**TASK ITEM**: Look through the data below and work out how many lines contain the string "model". Give the number alone.

□ □ □

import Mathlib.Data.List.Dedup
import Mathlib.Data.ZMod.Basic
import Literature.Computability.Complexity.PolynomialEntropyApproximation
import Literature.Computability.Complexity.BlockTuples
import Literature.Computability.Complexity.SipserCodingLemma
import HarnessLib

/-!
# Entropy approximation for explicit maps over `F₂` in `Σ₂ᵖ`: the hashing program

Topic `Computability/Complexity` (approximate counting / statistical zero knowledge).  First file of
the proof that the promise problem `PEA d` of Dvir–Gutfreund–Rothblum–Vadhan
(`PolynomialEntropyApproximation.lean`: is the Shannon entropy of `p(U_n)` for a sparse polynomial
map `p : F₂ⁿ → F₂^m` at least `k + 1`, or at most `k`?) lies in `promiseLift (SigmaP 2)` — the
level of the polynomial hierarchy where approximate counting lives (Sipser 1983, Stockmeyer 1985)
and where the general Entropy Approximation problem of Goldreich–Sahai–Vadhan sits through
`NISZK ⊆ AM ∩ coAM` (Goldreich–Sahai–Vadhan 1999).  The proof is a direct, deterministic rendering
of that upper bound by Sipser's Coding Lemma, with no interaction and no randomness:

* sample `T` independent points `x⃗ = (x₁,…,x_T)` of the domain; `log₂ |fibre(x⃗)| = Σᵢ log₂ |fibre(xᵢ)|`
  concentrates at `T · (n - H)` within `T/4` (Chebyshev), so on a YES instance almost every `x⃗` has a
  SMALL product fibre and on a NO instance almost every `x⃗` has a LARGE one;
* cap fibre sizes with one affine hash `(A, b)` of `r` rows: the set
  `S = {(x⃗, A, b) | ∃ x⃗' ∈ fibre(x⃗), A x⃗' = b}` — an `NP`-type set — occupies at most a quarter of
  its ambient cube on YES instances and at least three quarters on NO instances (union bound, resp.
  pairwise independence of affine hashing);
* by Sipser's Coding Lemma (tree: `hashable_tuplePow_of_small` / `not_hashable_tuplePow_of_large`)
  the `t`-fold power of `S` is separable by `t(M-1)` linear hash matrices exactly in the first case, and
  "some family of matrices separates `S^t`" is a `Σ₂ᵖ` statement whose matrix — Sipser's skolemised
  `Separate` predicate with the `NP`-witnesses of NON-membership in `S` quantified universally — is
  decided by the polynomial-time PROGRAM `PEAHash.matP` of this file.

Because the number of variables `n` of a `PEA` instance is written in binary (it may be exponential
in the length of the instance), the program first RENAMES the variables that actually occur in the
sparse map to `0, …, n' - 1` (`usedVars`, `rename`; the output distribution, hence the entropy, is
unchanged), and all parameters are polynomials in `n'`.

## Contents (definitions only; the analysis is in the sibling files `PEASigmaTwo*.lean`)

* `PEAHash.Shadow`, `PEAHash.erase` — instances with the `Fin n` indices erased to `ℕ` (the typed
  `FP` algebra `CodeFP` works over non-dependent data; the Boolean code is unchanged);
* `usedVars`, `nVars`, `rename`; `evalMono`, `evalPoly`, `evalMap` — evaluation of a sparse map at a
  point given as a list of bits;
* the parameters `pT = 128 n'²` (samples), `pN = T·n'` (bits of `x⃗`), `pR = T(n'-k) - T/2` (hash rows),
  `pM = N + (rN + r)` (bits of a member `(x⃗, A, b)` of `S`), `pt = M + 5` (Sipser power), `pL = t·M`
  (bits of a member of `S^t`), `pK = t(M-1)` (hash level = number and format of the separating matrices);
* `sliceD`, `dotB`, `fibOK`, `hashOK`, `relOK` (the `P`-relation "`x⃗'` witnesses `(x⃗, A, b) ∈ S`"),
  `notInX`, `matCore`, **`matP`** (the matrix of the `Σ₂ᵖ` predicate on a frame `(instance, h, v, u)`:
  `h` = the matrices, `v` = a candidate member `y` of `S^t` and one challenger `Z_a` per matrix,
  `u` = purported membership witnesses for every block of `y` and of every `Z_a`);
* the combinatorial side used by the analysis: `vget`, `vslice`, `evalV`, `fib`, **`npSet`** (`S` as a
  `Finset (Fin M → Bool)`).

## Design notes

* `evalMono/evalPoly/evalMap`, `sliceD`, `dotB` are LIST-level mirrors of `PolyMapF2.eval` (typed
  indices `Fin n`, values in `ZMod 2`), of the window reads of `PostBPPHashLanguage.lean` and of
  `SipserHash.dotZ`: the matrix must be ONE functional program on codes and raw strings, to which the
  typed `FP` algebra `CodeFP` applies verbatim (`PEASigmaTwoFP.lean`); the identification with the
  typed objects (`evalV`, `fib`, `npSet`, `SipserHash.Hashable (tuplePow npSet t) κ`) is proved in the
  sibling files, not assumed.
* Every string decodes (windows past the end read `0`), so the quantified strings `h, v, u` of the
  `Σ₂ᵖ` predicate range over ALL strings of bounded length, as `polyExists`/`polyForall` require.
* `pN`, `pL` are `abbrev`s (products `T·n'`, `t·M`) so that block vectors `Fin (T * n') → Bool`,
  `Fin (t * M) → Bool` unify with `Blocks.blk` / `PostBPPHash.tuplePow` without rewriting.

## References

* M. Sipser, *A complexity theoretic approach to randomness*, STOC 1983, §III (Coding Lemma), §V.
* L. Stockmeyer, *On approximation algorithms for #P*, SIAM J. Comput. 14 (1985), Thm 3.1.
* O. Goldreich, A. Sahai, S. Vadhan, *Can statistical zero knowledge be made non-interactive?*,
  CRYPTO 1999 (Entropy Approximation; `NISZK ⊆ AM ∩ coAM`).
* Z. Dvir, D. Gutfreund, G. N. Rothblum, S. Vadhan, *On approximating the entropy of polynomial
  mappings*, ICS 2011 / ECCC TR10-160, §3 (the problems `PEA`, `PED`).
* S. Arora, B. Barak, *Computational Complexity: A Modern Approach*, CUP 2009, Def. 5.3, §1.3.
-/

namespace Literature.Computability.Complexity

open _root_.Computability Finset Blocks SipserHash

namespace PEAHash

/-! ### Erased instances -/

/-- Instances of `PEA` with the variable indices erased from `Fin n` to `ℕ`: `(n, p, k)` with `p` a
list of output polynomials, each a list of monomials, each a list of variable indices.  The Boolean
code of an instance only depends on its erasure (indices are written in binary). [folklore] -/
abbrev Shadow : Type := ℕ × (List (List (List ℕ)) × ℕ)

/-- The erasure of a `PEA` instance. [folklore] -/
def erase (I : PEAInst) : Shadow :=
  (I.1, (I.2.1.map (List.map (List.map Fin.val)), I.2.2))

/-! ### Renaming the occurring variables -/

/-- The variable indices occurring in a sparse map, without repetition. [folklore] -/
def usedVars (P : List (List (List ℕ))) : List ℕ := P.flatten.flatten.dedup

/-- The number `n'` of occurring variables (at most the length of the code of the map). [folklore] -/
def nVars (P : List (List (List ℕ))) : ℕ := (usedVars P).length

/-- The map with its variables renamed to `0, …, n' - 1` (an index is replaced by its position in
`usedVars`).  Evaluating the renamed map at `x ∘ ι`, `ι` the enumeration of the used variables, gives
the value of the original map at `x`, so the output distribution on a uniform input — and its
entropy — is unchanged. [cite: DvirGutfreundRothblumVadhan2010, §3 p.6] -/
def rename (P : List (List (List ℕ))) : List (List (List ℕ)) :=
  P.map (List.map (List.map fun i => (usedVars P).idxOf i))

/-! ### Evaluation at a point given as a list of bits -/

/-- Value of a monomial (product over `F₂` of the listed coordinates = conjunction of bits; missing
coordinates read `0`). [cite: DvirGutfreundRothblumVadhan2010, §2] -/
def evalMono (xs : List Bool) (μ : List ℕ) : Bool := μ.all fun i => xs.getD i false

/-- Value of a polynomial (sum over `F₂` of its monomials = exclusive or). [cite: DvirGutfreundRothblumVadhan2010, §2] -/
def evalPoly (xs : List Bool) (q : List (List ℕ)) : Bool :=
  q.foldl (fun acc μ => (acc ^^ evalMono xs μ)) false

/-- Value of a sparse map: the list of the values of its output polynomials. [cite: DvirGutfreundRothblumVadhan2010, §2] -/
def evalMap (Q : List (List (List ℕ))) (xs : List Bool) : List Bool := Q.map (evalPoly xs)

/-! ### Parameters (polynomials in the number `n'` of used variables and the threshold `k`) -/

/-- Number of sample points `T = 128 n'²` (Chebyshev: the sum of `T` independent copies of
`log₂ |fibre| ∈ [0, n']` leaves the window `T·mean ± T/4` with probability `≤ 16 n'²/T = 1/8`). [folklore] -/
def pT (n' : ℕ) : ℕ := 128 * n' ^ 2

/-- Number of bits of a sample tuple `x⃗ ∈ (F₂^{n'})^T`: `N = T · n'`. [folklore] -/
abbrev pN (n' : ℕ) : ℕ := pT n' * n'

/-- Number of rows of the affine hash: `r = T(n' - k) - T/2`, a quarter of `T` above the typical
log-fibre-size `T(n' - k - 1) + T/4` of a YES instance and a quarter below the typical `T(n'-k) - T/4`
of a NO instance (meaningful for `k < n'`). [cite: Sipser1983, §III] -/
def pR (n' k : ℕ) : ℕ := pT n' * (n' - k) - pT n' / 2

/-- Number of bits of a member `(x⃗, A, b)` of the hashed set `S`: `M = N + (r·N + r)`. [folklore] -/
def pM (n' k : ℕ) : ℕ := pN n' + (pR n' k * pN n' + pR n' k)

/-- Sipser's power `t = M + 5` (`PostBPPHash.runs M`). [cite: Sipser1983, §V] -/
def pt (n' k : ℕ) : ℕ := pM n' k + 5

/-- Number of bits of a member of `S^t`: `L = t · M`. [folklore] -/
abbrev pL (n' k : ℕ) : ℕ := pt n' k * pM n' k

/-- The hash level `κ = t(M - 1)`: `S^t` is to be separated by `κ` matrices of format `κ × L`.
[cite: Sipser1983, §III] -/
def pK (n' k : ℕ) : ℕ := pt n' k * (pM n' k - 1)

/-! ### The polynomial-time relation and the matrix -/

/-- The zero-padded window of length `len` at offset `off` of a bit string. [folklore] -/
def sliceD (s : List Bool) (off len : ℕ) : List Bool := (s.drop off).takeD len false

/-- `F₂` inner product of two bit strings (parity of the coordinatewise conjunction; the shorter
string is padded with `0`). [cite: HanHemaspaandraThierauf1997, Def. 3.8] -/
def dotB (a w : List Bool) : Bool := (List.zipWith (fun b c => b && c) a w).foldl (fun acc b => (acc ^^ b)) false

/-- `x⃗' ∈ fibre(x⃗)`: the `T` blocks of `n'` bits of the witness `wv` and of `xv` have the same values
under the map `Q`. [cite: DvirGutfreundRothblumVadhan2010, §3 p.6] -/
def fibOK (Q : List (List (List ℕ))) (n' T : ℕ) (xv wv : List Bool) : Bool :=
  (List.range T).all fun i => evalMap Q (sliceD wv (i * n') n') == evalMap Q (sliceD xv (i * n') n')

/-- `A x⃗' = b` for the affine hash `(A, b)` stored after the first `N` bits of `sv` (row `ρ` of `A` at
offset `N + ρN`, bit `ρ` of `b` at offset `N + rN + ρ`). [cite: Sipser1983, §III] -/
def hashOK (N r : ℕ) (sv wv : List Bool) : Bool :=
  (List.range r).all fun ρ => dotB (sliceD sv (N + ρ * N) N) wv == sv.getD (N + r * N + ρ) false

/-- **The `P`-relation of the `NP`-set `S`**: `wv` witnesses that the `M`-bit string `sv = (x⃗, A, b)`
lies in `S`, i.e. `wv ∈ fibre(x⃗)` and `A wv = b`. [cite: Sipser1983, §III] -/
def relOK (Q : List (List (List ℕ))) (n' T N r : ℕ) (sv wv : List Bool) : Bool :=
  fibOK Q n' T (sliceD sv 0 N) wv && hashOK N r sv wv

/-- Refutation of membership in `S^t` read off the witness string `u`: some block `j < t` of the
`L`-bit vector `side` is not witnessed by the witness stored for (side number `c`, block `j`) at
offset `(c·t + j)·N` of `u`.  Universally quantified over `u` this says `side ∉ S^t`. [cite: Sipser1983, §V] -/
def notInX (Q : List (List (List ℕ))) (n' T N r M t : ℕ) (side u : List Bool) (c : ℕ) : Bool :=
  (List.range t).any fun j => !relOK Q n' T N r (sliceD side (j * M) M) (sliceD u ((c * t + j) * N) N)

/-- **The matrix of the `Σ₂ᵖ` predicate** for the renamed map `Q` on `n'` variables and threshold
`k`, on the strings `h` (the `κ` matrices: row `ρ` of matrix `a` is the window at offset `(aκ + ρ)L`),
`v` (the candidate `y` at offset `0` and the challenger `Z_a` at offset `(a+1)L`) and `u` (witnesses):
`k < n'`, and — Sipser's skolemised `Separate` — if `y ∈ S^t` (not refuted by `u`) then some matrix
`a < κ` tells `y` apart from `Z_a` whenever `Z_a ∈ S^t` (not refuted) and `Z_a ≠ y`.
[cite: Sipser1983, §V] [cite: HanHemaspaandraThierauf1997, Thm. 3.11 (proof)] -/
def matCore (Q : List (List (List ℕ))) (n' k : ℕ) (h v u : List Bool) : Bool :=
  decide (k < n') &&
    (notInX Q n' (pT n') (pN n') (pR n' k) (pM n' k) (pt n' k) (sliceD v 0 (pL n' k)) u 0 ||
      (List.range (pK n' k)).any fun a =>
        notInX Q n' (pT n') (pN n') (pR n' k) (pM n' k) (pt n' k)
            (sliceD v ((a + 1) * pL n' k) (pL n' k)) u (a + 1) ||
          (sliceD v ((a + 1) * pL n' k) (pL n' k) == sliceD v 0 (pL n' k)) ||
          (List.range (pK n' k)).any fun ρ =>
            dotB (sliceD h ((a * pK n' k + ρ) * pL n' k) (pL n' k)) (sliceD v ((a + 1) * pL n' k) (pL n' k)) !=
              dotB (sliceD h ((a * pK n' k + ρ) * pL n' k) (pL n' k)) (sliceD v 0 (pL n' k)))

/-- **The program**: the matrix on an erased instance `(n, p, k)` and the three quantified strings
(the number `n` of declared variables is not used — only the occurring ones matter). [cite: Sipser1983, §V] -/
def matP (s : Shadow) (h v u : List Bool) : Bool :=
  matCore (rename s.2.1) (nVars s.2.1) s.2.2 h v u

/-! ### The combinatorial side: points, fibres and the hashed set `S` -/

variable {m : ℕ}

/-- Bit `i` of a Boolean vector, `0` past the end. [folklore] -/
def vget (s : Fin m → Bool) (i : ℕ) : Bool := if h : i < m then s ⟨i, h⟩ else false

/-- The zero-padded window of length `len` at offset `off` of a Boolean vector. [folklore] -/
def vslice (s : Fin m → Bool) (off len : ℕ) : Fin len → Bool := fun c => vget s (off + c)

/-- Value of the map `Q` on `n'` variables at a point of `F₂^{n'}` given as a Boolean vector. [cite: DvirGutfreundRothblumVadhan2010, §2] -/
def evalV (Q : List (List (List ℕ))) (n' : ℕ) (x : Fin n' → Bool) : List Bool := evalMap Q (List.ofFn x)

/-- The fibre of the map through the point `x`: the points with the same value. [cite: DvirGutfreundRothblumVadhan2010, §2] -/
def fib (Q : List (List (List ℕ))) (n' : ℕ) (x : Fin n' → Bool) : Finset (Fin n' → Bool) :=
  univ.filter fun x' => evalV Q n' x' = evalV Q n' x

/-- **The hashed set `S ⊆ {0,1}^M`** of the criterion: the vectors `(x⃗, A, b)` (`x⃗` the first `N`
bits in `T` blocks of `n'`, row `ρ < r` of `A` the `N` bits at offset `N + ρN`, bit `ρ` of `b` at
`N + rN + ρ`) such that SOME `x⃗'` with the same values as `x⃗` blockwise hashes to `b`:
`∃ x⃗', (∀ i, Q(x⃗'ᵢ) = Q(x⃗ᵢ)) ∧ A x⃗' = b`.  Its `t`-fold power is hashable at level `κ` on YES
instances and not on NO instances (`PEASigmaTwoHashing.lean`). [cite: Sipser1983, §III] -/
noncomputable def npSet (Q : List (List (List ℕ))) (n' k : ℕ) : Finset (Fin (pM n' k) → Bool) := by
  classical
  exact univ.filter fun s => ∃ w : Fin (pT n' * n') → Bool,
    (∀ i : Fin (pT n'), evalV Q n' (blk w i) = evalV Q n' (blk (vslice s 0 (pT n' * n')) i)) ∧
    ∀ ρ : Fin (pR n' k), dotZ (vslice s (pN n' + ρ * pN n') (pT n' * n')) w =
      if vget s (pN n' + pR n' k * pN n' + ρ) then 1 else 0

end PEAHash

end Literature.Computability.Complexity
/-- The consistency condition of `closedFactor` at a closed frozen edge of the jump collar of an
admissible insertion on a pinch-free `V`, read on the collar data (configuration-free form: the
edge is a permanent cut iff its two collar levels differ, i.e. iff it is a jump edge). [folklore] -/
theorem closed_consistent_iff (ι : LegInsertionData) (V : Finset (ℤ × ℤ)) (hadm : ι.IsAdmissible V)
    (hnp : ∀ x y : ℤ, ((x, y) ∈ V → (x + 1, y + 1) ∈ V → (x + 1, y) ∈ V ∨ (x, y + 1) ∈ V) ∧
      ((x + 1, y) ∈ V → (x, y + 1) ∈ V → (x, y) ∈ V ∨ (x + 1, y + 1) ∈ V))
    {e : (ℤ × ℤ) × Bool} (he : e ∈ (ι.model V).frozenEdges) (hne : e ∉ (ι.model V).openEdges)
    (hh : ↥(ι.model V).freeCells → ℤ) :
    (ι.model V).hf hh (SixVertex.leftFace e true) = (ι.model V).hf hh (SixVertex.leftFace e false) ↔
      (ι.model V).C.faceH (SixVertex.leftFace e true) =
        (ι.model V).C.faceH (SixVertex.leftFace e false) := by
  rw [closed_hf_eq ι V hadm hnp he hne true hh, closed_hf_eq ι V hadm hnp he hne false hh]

□ □ □

**SOLUTION TO THIS PROBLEM**: 5